Bolívar et al. (2016) sugieren, por ejemplo, que los proyectos productivos vía restitución no solo conllevan la reactivación de la economía campesina (como condición de seguridad alimentaria y de reestructuración de lazos familiares y comunitarios), además posibilitan “el retorno de las víctimas al sistema financiero y la vida comercial” (p. 86), la creación de un ambiente de confianza en las instituciones estatales y en otros actores clave en el desarrollo rural (públicos y privados), la construcción de “iniciativas de emprendimiento y asociatividad” (alianzas con actores privados fundamentalmente), entre otros. Adicionalmente, es de destacar un aspecto sobre el que han llamado la atención Uprimny y Sánchez (2010, p. 305), la restitución estaría apuntando a corregir “la ilegalidad del despojo y aclarar los títulos y los derechos individuales sobre los bienes, lo cual serviría para dinamizar el mercado de tierras”, y los proyectos productivos se constituirían en la estrategia de modernización de la economía campesina.

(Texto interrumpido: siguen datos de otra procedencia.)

/-
Copyright: statement-level skeleton of a published paper (lit-balaban cell, Phase-2 proof seat p25, gen 18). No proof
claims beyond what the kernel checks below.
-/
import Literature.MathematicalPhysics.QuantumFieldTheory.BalabanImbrieJaffe1984to88.BIJ88WalkGeometry311

/-!
# `BalabanImbrieJaffe1984to88.BIJ88WalkLocalCount312` — T. Bałaban, J. Imbrie, A. Jaffe, *Effective action and cluster
properties of the abelian Higgs model*, Commun. Math. Phys. **114** (1988) 257–315 [BalabanImbrieJaffe1988], §5.14
p. 310–312 [PDF 54–56], verbatim: *"We give random walk expansions for the propagators … The leading terms … we
transform further. The others, localized in region X, have a factor of e^{−cr(e_k)|X|}"*, *"It is now a standard
exercise to estimate the expansion"* — **THE LOCAL COUNT OF THE NONDEGENERATE TERMS** (p25 gen 18): the terms of the
integration by parts with the covariance split `C = Σ_p C_p` that can be non-zero are those in which every piece `p`
SEES the leg `u` it acts on (`C_p u ≠ 0`) and every vertex pulled down is COUPLED to it (`⟨C_p u, leg⟩ ≠ 0`); so the
alternatives at a step are summed with piece weights `ρ ≥ 0` over the pieces seeing the current leg only
(`Σ_{p : C_p u ≠ 0} ρ p ≤ ρ₀` for every admissible direction `u` — for the printed split: `C_loc`, plus the random
walks STARTING at the cube of `u`, summable by their factors `θ^{|ω|}`), and the vertices count only through the
number `N₀` of (vertex, leg) pairs coupled to `C_p u`: along a run,
`Σ_{o nondegenerate} (Π_{p ∈ o.dp} ρ p)·W^{rpot o} ≤ W^{rpot g}` as soon as `ρ₀·(rpot g + N₀) ≤ W`, `W ≥ 1`
(`run_lsum_le`) — a bound that does not see the number of pieces nor the number of vertices of the interaction
(the volume), only the FIXED family of observables through `rpot`.

statement-level skeleton of published theorems with citation tags; proofs where landed; nothing here is a claim
about the Yang–Mills mass gap

PDF held: `paper:balaban1988-cmp114-bij-abelian-higgs-effective-action` (journal page = PDF page + 256); p. 310–312 =
PDF 54–56 (`p0054.txt` L24–31, `p0055.txt` L23–38, `p0056.txt` L1–25 re-read this session, 2026-08-22).

CITATION HEADER (lean-in-tree rule).  lit-balaban cell (HOME `run/shared/lean/pub/lit-balaban/`), Phase 2, seat p25
gen 18; row **C2.Claim@312** of `HOME/lit-balaban-r16/ROWS-C2-part2.md` (owner r16, referee ref-5; head
`BIJ88Sect5StatementsPart4.Ineq312` untouched).  USED BY NAME, nothing restated: `BIJ88WalkRun311.{run, rpot, pristine,
WGrp, WOut, WOut.scale/push/bump, rpot_*, run_of_complete, run_of_not_complete}`, `BIJ88WalkGeometry311.Nondeg`
(this seat and generation), `BIJ88LabelledRun311.{sum_map_bind, sum_map_fbind, sum_map_mbind}` (p25 gen 16),
`BIJ88VertexComponents311.maxArity`.

## What is proved (0 `sorry`, standard axioms, no new `Prop` facts; one definition with body: `nds`)

* §1 `nds` (the weighted indicator of a nondegenerate outcome `[o nondegenerate]·(Π_{p∈o.dp} ρ p)·W^{rpot o}`),
  `nds_nonneg`, `nds_scale_le`, `nds_scale_zero`, `nds_push_le`, `nds_push_zero`, `nds_bump` (how the three
  bookkeeping operations act on it: a zero bracket or a zero direction kills the outcome).
* §2 **`run_lsum_le`** (THE LOCAL WEIGHTED COUNT ALONG A RUN), `run_lsum_pristine_le` (from a pristine observable
  `i` in the environment `B`: `Σ_{o nondegenerate} Π_{p ∈ o.dp} ρ p ≤ W^{|obs i| + 1 + M·maxArity + Σ_{j∈B}|obs j|}`).
HONEST SCOPE: (a) the locality is HYPOTHESISED in the abstract form `Σ_{p : C_p u ≠ 0} ρ p ≤ ρ₀`,
`#{(m,j) : ⟨C_p u, (legs m)_j⟩ ≠ 0} ≤ N₀` (for print's split these are the finite-range of `C_loc`, the walks
starting at one cube, and the bounded number of vertices of `V` within the range of one piece — not derived here);
(b) the count is along ONE run (the expansion-level telescoping is `BIJ88WalkTermCount312.expand_wsum_le`'s, global);
(c) no analytic factor; (d) contraction-graph components; (e) no `Ineq312` binder.  NOT summit progress; NOT
continuum; NOT Clay.  Imports `BIJ88WalkGeometry311` only; modifies nothing.
-/

noncomputable section
import Summits.MatrixMultiplication.MatrixMultiplication.Theorems.AbelianSTPPCensusFPQGenDefs
import Summits.MatrixMultiplication.MatrixMultiplication.Theorems.AbelianSTPPCensusRoomKneser

/-!
# Consumer lemmas of the FPq predicate (`FPQ.AdmG Λ`): heavy pairs, supports, Kneser in the label group — the «level-1» toolkit

Cell mm-stpp (rung F-M1), theory lane «past the walls» (seat mm-stpp-theory, gen 18).  Census-silent ENABLER.  A certificate against
`FPQ.AdmG Λ M a b c` (`AbelianSTPPCensusFPQGenDefs`; `Λ = ℤ/q`: `FPQ.AdmC`) has to refute the EXISTENCE of class-count functions
`x, y, z : Λ → ℕ`; for `|Λ| ≥ 25` no box search over the values is feasible and the refutation has to argue with the POSITIONS of heavy, light
and empty classes in the label group (HOME/mm-stpp-theory/FPQ-NOTE.md §§4, 7).  This file derives, from the clauses of ONE letter form
`FormOKG Λ p cap vmin SU SV SW u v w`, the position statements such an argument starts from — all elementary, all about the predicate (no
group `H`, no STPP family):
* `targetOKG_eq_zero_of_heavy_pair` — (PH): a pair `(g, c − g)` with `u g + v (c − g) > p + cap` forces `w c = 0`;
* `formOKG_eq_zero_of_mem_levelSum` — hence `w` vanishes on the sumset `{α ≤ u} + {β ≤ v}` of two level sets with `α + β > p + cap`;
* `formOKG_eq_zero_of_not_mem_suppSum` — (F3): `w` vanishes off `supp u + supp v` (every target point needs a representation);
* `formOKG_card_supp_add_card_levelSum_le` — so `#supp w + #({α ≤ u} + {β ≤ v}) ≤ |Λ|`;
* `formOKG_kneser_budget` — Kneser in `Λ` (tree `STPPRoomKneser.kneser_budget`) turns this into the divisor-indexed budget
  `∃ d ∣ |Λ|, d⌈s_α/d⌉ + d⌈t_β/d⌉ ≤ d⌊(|Λ| − #supp w)/d⌋ + d` for the level-set sizes `s_α, t_β ≥ 1`;
* `formOKG_total_le_of_supp`, `formOKG_total_le_tail` — mass bounds `SW ≤ p·#supp w`, `SU ≤ p·#{α ≤ u} + (α − 1)·(|Λ| − #{α ≤ u})`.
WHAT THIS IS NOT: no certificate, no checker, no census number, no `ω` statement; lemmas about the shape-level predicate only.
-/

set_option linter.dupNamespace false -- `MatrixMultiplication.MatrixMultiplication` (summit = problem, D-0017)
set_option autoImplicit false

namespace Summit.MatrixMultiplication.MatrixMultiplication.Theorems

open Finset
open scoped Pointwise

namespace FPQ

variable {Λ : Type} [AddCommGroup Λ] [Fintype Λ] [DecidableEq Λ]
variable {p cap vmin SU SV SW : ℕ} {u v w : Λ → ℕ}

/-! ### Heavy pairs exclude the target (pigeonhole clause (PH)) -/

omit [DecidableEq Λ] in
/-- **(PH) read for one pair**: if the target class `c` is fed by a pair `(g, c − g)` with `u g + v (c − g) > p + cap` then it carries no target
point (`W = 0`): that pair alone would represent every point of the class more than `cap` times. [original] -/
theorem targetOKG_eq_zero_of_heavy_pair {c : Λ} {W : ℕ} (hT : TargetOKG Λ p cap vmin u v c W) (g : Λ)
    (hg : p + cap < u g + v (c - g)) : W = 0 := by
  by_contra hW
  have h := hT.2.2.2.2 (Nat.one_le_iff_ne_zero.mpr hW)
  have hle : u g + v (c - g) - p ≤ ∑ g', (u g' + v (c - g') - p) :=
    single_le_sum (f := fun g' => u g' + v (c - g') - p) (fun _ _ => Nat.zero_le _) (mem_univ g)
  omega

/-- **Level sets**: `w` vanishes on the sumset `{g : α ≤ u g} + {h : β ≤ v h}` whenever `α + β > p + cap`. [original] -/
theorem formOKG_eq_zero_of_mem_levelSum (hF : FormOKG Λ p cap vmin SU SV SW u v w) {α β : ℕ} (hαβ : p + cap < α + β) {c : Λ}
    (hc : c ∈ univ.filter (fun g => α ≤ u g) + univ.filter (fun h => β ≤ v h)) : w c = 0 := by
  rw [mem_add] at hc
  obtain ⟨g, hg, h, hh, rfl⟩ := hc
  rw [mem_filter] at hg hh
  refine targetOKG_eq_zero_of_heavy_pair (hF.2.2.2.2.2 (g + h)) g ?_
  rw [add_sub_cancel_left]
  omega

/-! ### Every target point needs a representation (clause (F3)) -/

/-- **(F3) read for supports**: `w` vanishes off `supp u + supp v` (with `vmin ≥ 1`: a target class needs a pair with both classes non-empty).
[original] -/
theorem formOKG_eq_zero_of_not_mem_suppSum (hF : FormOKG Λ p cap vmin SU SV SW u v w) (hvmin : 1 ≤ vmin) {c : Λ}
    (hc : c ∉ univ.filter (fun g => 1 ≤ u g) + univ.filter (fun h => 1 ≤ v h)) : w c = 0 := by
  by_contra hW
  have h3 := (hF.2.2.2.2.2 c).2.2.2.1 (Nat.one_le_iff_ne_zero.mpr hW)
  have hpos : 0 < ∑ g, min (u g) (v (c - g)) := by omega
  obtain ⟨g, -, hg⟩ := exists_ne_zero_of_sum_ne_zero hpos.ne'
  apply hc
  rw [mem_add]
  refine ⟨g, mem_filter.mpr ⟨mem_univ _, ?_⟩, c - g, mem_filter.mpr ⟨mem_univ _, ?_⟩, add_sub_cancel g c⟩
  · have := min_le_left (u g) (v (c - g)); omega
  · have := min_le_right (u g) (v (c - g)); omega

/-! ### Counting: supports, level-set sumsets, Kneser -/

/-- The support of `w` and the heavy sumset `{α ≤ u} + {β ≤ v}` (`α + β > p + cap`) are disjoint subsets of `Λ`:
`#supp w + #({α ≤ u} + {β ≤ v}) ≤ |Λ|`. [original] -/
theorem formOKG_card_supp_add_card_levelSum_le (hF : FormOKG Λ p cap vmin SU SV SW u v w) {α β : ℕ} (hαβ : p + cap < α + β) :
    (univ.filter (fun c => 1 ≤ w c)).card + (univ.filter (fun g => α ≤ u g) + univ.filter (fun h => β ≤ v h)).card ≤ Fintype.card Λ := by
  rw [← card_union_of_disjoint]
  · exact (card_le_univ _)
  · rw [Finset.disjoint_left]
    intro c hc hc'
    have := formOKG_eq_zero_of_mem_levelSum hF hαβ hc'
    rw [mem_filter] at hc
    omega

/-- **Kneser budget for the heavy level sets.**  If both level sets `{α ≤ u}`, `{β ≤ v}` (`α + β > p + cap`) are non-empty, of sizes `s, t`, and
`supp w` has `n` classes, then for some divisor `d` of `|Λ|` (the order of the period of the sumset):
`d⌈s/d⌉ + d⌈t/d⌉ ≤ d⌊(|Λ| − n)/d⌋ + d` (tree `STPPRoomKneser.kneser_budget`).  The case `d = 1` is `s + t ≤ |Λ| − n + 1`; large `d` confines the
level sets to few cosets of a subgroup of order `d` (the structural branch a certificate recurses on). [original] -/
theorem formOKG_kneser_budget (hF : FormOKG Λ p cap vmin SU SV SW u v w) {α β : ℕ} (hαβ : p + cap < α + β)
    (hS : (univ.filter (fun g => α ≤ u g)).Nonempty) (hT : (univ.filter (fun h => β ≤ v h)).Nonempty) :
    ∃ d : ℕ, d ∣ Fintype.card Λ ∧ 0 < d ∧
      d * (((univ.filter (fun g => α ≤ u g)).card + d - 1) / d) + d * (((univ.filter (fun h => β ≤ v h)).card + d - 1) / d) ≤
        d * ((Fintype.card Λ - (univ.filter (fun c => 1 ≤ w c)).card) / d) + d :=
  STPPRoomKneser.kneser_budget _ _ hS hT _ (by have := formOKG_card_supp_add_card_levelSum_le hF hαβ; omega)

/-! ### Mass bounds -/

omit [DecidableEq Λ] in
/-- `SW ≤ p · #supp w` (every class carries at most `p` target points). [original] -/
theorem formOKG_total_le_of_supp (hF : FormOKG Λ p cap vmin SU SV SW u v w) :
    SW ≤ p * (univ.filter (fun c => 1 ≤ w c)).card := by
  obtain ⟨-, -, hsum, -, -, hT⟩ := hF
  rw [← hsum, ← sum_filter_add_sum_filter_not univ (fun c => 1 ≤ w c)]
  have h1 : ∑ c ∈ univ.filter (fun c => 1 ≤ w c), w c ≤ p * (univ.filter (fun c => 1 ≤ w c)).card := by
    rw [mul_comm, ← smul_eq_mul, ← sum_const]
    exact sum_le_sum fun c _ => (hT c).1
  have h2 : ∑ c ∈ univ.filter (fun c => ¬ 1 ≤ w c), w c = 0 :=
    sum_eq_zero fun c hc => by have := (mem_filter.mp hc).2; omega
  omega

/-- Tail bound for a summand letter: `SU ≤ p·#{α ≤ u} + (α − 1)·(|Λ| − #{α ≤ u})` (classes `≤ p`; the others `< α`). [original] -/
theorem formOKG_total_le_tail (hF : FormOKG Λ p cap vmin SU SV SW u v w) (α : ℕ) :
    SU ≤ p * (univ.filter (fun g => α ≤ u g)).card + (α - 1) * (Fintype.card Λ - (univ.filter (fun g => α ≤ u g)).card) := by
  obtain ⟨hsum, -, -, hu, -, -⟩ := hF
  rw [← hsum, ← sum_filter_add_sum_filter_not univ (fun g => α ≤ u g)]
  have h1 : ∑ g ∈ univ.filter (fun g => α ≤ u g), u g ≤ p * (univ.filter (fun g => α ≤ u g)).card := by
    rw [mul_comm, ← smul_eq_mul, ← sum_const]
    exact sum_le_sum fun g _ => hu g
  have h2 : ∑ g ∈ univ.filter (fun g => ¬ α ≤ u g), u g ≤ (α - 1) * (univ.filter (fun g => ¬ α ≤ u g)).card := by
    rw [mul_comm, ← smul_eq_mul, ← sum_const]
    exact sum_le_sum fun g hg => by have := (mem_filter.mp hg).2; omega
  have h3 : (univ.filter (fun g => ¬ α ≤ u g)).card = Fintype.card Λ - (univ.filter (fun g => α ≤ u g)).card := by
    rw [filter_not, card_sdiff_of_subset (filter_subset _ _), card_univ]
  rw [h3] at h2
  omega

/-- The same tail bound for the second summand letter. [original] -/
theorem formOKG_total_le_tail' (hF : FormOKG Λ p cap vmin SU SV SW u v w) (β : ℕ) :
    SV ≤ p * (univ.filter (fun h => β ≤ v h)).card + (β - 1) * (Fintype.card Λ - (univ.filter (fun h => β ≤ v h)).card) := by
  obtain ⟨-, hsum, -, -, hv, -⟩ := hF
  rw [← hsum, ← sum_filter_add_sum_filter_not univ (fun h => β ≤ v h)]
  have h1 : ∑ h ∈ univ.filter (fun h => β ≤ v h), v h ≤ p * (univ.filter (fun h => β ≤ v h)).card := by
    rw [mul_comm, ← smul_eq_mul, ← sum_const]
    exact sum_le_sum fun h _ => hv h
  have h2 : ∑ h ∈ univ.filter (fun h => ¬ β ≤ v h), v h ≤ (β - 1) * (univ.filter (fun h => ¬ β ≤ v h)).card := by
    rw [mul_comm, ← smul_eq_mul, ← sum_const]
    exact sum_le_sum fun h hh => by have := (mem_filter.mp hh).2; omega
  have h3 : (univ.filter (fun h => ¬ β ≤ v h)).card = Fintype.card Λ - (univ.filter (fun h => β ≤ v h)).card := by
    rw [filter_not, card_sdiff_of_subset (filter_subset _ _), card_univ]
  rw [h3] at h2
  omega

end FPQ

end Summit.MatrixMultiplication.MatrixMultiplication.Theorems
import Summits.HodgeConjecture.HodgeConjecture.Theorems.EndoscopicMiddleDegreeMiddleThetaSpanHeckeIdempotents
import Summits.HodgeConjecture.HodgeConjecture.Theorems.MiddleThetaSpan.Negative.MiddleThetaSpanFalseOfEpsNegativeCapWitness

/-!
# Strategy census for crux `EndoscopicMiddleDegree.MiddleThetaSpan` (stmt-HodgeConjecture-13661) — Lean companion

Crux-strategist (wall-breaker) pass, 2026-08-17, `planner-cstrat-stmt-HodgeConjecture-13661-p1-0`.
Prose census: `Cruxes/MiddleThetaSpan/STRATEGY-CENSUS.md`. This file kernel-checks the structural
claims the census rests on; it proves nothing about ball quotients.

* `refuted_of_concludes` — THE META-OBSTRUCTION. The landed negative lemma
  `MiddleThetaSpan_false_of_epsNegativeCapWitness : EpsNegativeCapWitness → ¬ MiddleThetaSpan` (p80039)
  turns every candidate line / split / strengthening into a refuted conjunction: if stubs
  `S₁, …, S_k` compose to the crux then `EpsNegativeCapWitness → ¬ (S₁ ∧ … ∧ S_k)`. So any skeleton
  `MiddleThetaSpan_of : stub₁ → … → stub_k → MiddleThetaSpan` registered on this crux carries at least
  one stub that the SAME paper witness (ε-negative GL₂-CAP `(2,2)`-pieces at `m = 1`, Disproof F12)
  kills — which is exactly how the three registered lines died (at `stub_singletonSpan` /
  `stub_thetaSupport` / `stub_thetaSpan`).
* Decomposition attempt D1 (`TypedOrthogonalSplit`, `ThetaKernelVanishing`, glue
  `MiddleThetaSpan_of_split` PROVED): the Hodge-theory half is true (it is the abstract
  `mem_sup_span_orthogonal` of `Theorems/EndoscopicMiddleDegreeOrthogonalSplit` at `T = typedSpan`),
  and the whole falsity of the crux moves into the kernel-vanishing half
  (`thetaKernelVanishing_refuted`). Not filed: its only non-routine leaf is refuted by the witness.
* Decomposition attempt D2 (split by `m`): glue `MiddleThetaSpan_of_at` PROVED; the `m = 1` leaf is
  refuted by the witness VERBATIM (`middleThetaSpanAt_one_refuted`, the p80039 argument at fixed `m`);
  the `m = 2` leaf is expected false by the same mechanism on `U(6,1)` (Disproof F15). Not filed.
* Strengthenings: `refuted_of_concludes` again (`S⁺ → S`).
-/

noncomputable section

set_option linter.dupNamespace false

namespace Summit.HodgeConjecture.HodgeConjecture.Cruxes.MiddleThetaSpan.StrategyCensus

open Literature.AlgebraicGeometry
open Literature.AlgebraicGeometry.Motives (SchemeOver)
open Literature.AlgebraicGeometry.HodgeTheory
open Literature.AlgebraicGeometry.ShimuraVarieties Literature.AlgebraicTopology.SingularHomology
open Summit.HodgeConjecture.HodgeConjecture.Theses.EndoscopicMiddleDegree (MiddleThetaSpan)
open Summit.HodgeConjecture.HodgeConjecture.Theorems.MiddleThetaSpan.Negative
  (EpsNegativeCapWitness MiddleThetaSpan_false_of_epsNegativeCapWitness)
open Summit.HodgeConjecture.HodgeConjecture.Cruxes.MiddleThetaSpan.ConjugateDimensionSieve
  (typedSpan middleThetaSpan_iff)

/-! ## The meta-obstruction: every composition to the crux is a refuted conjunction -/

/-- If `S` implies the crux then the ε-negative CAP witness refutes `S`. Instantiate `S` with the
conjunction of the stubs of any skeleton, with any strengthening `S⁺`, or with any leaf of a split
whose other leaves hold. -/
theorem refuted_of_concludes {S : Prop} (h : S → MiddleThetaSpan) : EpsNegativeCapWitness → ¬ S :=
  fun hW hS => MiddleThetaSpan_false_of_epsNegativeCapWitness hW (h hS)

/-- Two-leaf form: a split `S₁ → S₂ → crux` with `S₁` true leaves `S₂` refuted by the witness. -/
theorem second_leaf_refuted {S₁ S₂ : Prop} (h : S₁ → S₂ → MiddleThetaSpan) (hW : EpsNegativeCapWitness)
    (h₁ : S₁) : ¬ S₂ :=
  fun h₂ => MiddleThetaSpan_false_of_epsNegativeCapWitness hW (h h₁ h₂)

/-! ## Decomposition attempt D1: Kähler-package half + theta-kernel vanishing -/

/-- **D1, leaf 1 (TRUE; Hodge theory).** Every rational Hodge `(n,n)`-class lies in the typed span
plus the span of the rational Hodge classes cup-orthogonal to the typed span. This is
`mem_sup_span_orthogonal` (landed, `Theorems/EndoscopicMiddleDegreeOrthogonalSplit`) at
`T = typedSpan m X D`, modulo the Kähler-package facts already named there — a support-level corollary,
not a crux. -/
def TypedOrthogonalSplit : Prop :=
  ∀ (m : ℕ) (X : SchemeOver ℂ) (D : UnitaryBallQuotientDatum (2 * (m + 1)) X), 1 ≤ m → m ≤ 2 →
    ∀ c : complexBetti X (2 * (m + 1)), IsRationalClass c →
      IsOfHodgeType (2 * (m + 1)) X (2 * (m + 1)) (m + 1) (m + 1) c →
        c ∈ typedSpan m X D ⊔ Submodule.span ℂ {e : complexBetti X (2 * (m + 1)) |
          IsRationalClass e ∧ IsOfHodgeType (2 * (m + 1)) X (2 * (m + 1)) (m + 1) (m + 1) e ∧
            ∀ x ∈ typedSpan m X D, cupProduct (two_mul_add_two_mul (m + 1) (m + 1)) e x = 0}

/-- **D1, leaf 2 (FALSE at `m = 1` modulo the witness).** The theta kernel is zero: a rational Hodge
`(n,n)`-class cup-orthogonal to the typed span vanishes. Its negation is the route's recorded
"kernel `E(D) ≠ 0`" (Disproof F12 / `HigherBlasiusRogawskiClassAtFour`); the live re-cut cruxes
`OrthogonalEnveloped` (stmt-14300) / `IsotypicMiddleClassesAlgebraic` (stmt-14301) are ABOUT this kernel. -/
def ThetaKernelVanishing : Prop :=
  ∀ (m : ℕ) (X : SchemeOver ℂ) (D : UnitaryBallQuotientDatum (2 * (m + 1)) X), 1 ≤ m → m ≤ 2 →
    ∀ e : complexBetti X (2 * (m + 1)), IsRationalClass e →
      IsOfHodgeType (2 * (m + 1)) X (2 * (m + 1)) (m + 1) (m + 1) e →
        (∀ x ∈ typedSpan m X D, cupProduct (two_mul_add_two_mul (m + 1) (m + 1)) e x = 0) → e = 0

/-- **D1 glue (PROVED).** -/
theorem MiddleThetaSpan_of_split (h₁ : TypedOrthogonalSplit) (h₂ : ThetaKernelVanishing) :
    MiddleThetaSpan := by
  rw [middleThetaSpan_iff]
  intro m X D hm1 hm2 c hc hcH
  have hmem := h₁ m X D hm1 hm2 c hc hcH
  have hle : Submodule.span ℂ {e : complexBetti X (2 * (m + 1)) |
      IsRationalClass e ∧ IsOfHodgeType (2 * (m + 1)) X (2 * (m + 1)) (m + 1) (m + 1) e ∧
        ∀ x ∈ typedSpan m X D, cupProduct (two_mul_add_two_mul (m + 1) (m + 1)) e x = 0} ≤
      typedSpan m X D := by
    refine Submodule.span_le.2 ?_
    rintro e ⟨heQ, heH, horth⟩
    have he0 : e = 0 := h₂ m X D hm1 hm2 e heQ heH horth
    simp [he0]
  exact (sup_le le_rfl hle) hmem

/-- **D1 verdict.** Given the true leaf, the kernel-vanishing leaf is refuted by the witness: the split
relocates the whole falsity of the crux into one leaf. -/
theorem thetaKernelVanishing_refuted (hW : EpsNegativeCapWitness) (h₁ : TypedOrthogonalSplit) :
    ¬ ThetaKernelVanishing :=
  second_leaf_refuted (fun a b => MiddleThetaSpan_of_split a b) hW h₁

/-! ## Decomposition attempt D2: split by `m` -/

/-- The crux at one value of `m`. -/
def MiddleThetaSpanAt (m : ℕ) : Prop :=
  ∀ (X : SchemeOver ℂ) (D : UnitaryBallQuotientDatum (2 * (m + 1)) X),
    ∀ c : complexBetti X (2 * (m + 1)), IsRationalClass c →
      IsOfHodgeType (2 * (m + 1)) X (2 * (m + 1)) (m + 1) (m + 1) c → c ∈ typedSpan m X D

/-- **D2 glue (PROVED).** -/
theorem MiddleThetaSpan_of_at (h1 : MiddleThetaSpanAt 1) (h2 : MiddleThetaSpanAt 2) :
    MiddleThetaSpan := by
  rw [middleThetaSpan_iff]
  intro m X D hm1 hm2 c hc hcH
  obtain rfl | rfl : m = 1 ∨ m = 2 := by omega
  · exact h1 X D c hc hcH
  · exact h2 X D c hc hcH

/-- Conversely each leaf is an instance of the crux (so D2 is an honest conjunction split). -/
theorem middleThetaSpanAt_of (h : MiddleThetaSpan) {m : ℕ} (hm1 : 1 ≤ m) (hm2 : m ≤ 2) :
    MiddleThetaSpanAt m := by
  rw [middleThetaSpan_iff] at h
  exact fun X D c hc hcH => h m X D hm1 hm2 c hc hcH

/-- **D2 verdict, `m = 1` leaf: refuted by the witness** (the p80039 argument, run at fixed `m = 1`). -/
theorem middleThetaSpanAt_one_refuted (hW : EpsNegativeCapWitness) : ¬ MiddleThetaSpanAt 1 := by
  intro h
  obtain ⟨X, D, e, hSC, hcup, c, hc, hcH, hce⟩ := hW
  have hmem : c ∈ typedSpan 1 X D := h X D c hc hcH
  have hker : typedSpan 1 X D ≤ LinearMap.ker e := by
    refine sup_le (sup_le hSC ?_) ?_
    · refine Submodule.span_le.2 ?_
      rintro z ⟨s, -, d, -, rfl⟩
      exact LinearMap.mem_ker.2 (hcup s d)
    · refine Submodule.span_le.2 ?_
      rintro z ⟨a, -, -, d, -, rfl⟩
      exact LinearMap.mem_ker.2 (hcup a d)
  exact hce (LinearMap.mem_ker.1 (hker hmem))

/-- Hence, modulo the witness, the crux is equivalent to `False` already through its `m = 1` leaf, and
the `m = 2` leaf cannot rescue the decl (it can only be a separate statement; Disproof F15 expects it
false by the same mechanism on `U(6,1)`). -/
theorem middleThetaSpan_refuted_via_leaf (hW : EpsNegativeCapWitness) : ¬ MiddleThetaSpan :=
  fun h => middleThetaSpanAt_one_refuted hW (middleThetaSpanAt_of h le_rfl (by norm_num))

end Summit.HodgeConjecture.HodgeConjecture.Cruxes.MiddleThetaSpan.StrategyCensus

end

Tal como se sostuvo antes, las mujeres cabeza de hogar restituidas se constituyen en sujetos prioritarios para el acceso a incentivos para el diseño y desarrollo de planes productivos. El “acceso a información financiera, tecnológica y de mercado; capacitaciones en desarrollo empresarial y procesos asociativos; acceso a servicios de desarrollo empresarial, financieros (microcrédito, garantías, microseguros) y no financieros (asistencia técnica, capacitaciones, parcelas demostrativas); se constituyen en medidas para propiciar su ingreso al mercado y su encadenamiento productivo” (DNP, 2015, p. 2). La finalidad es que este grupo poblacional adquiera las capacidades para que puedan dar solución “a sus problemas socioempresariales y económicos, para que sean gestoras del cambio y de la mejora y conservación de los recursos productivos, asociativos y naturales”, tal como señala el MADR (2015).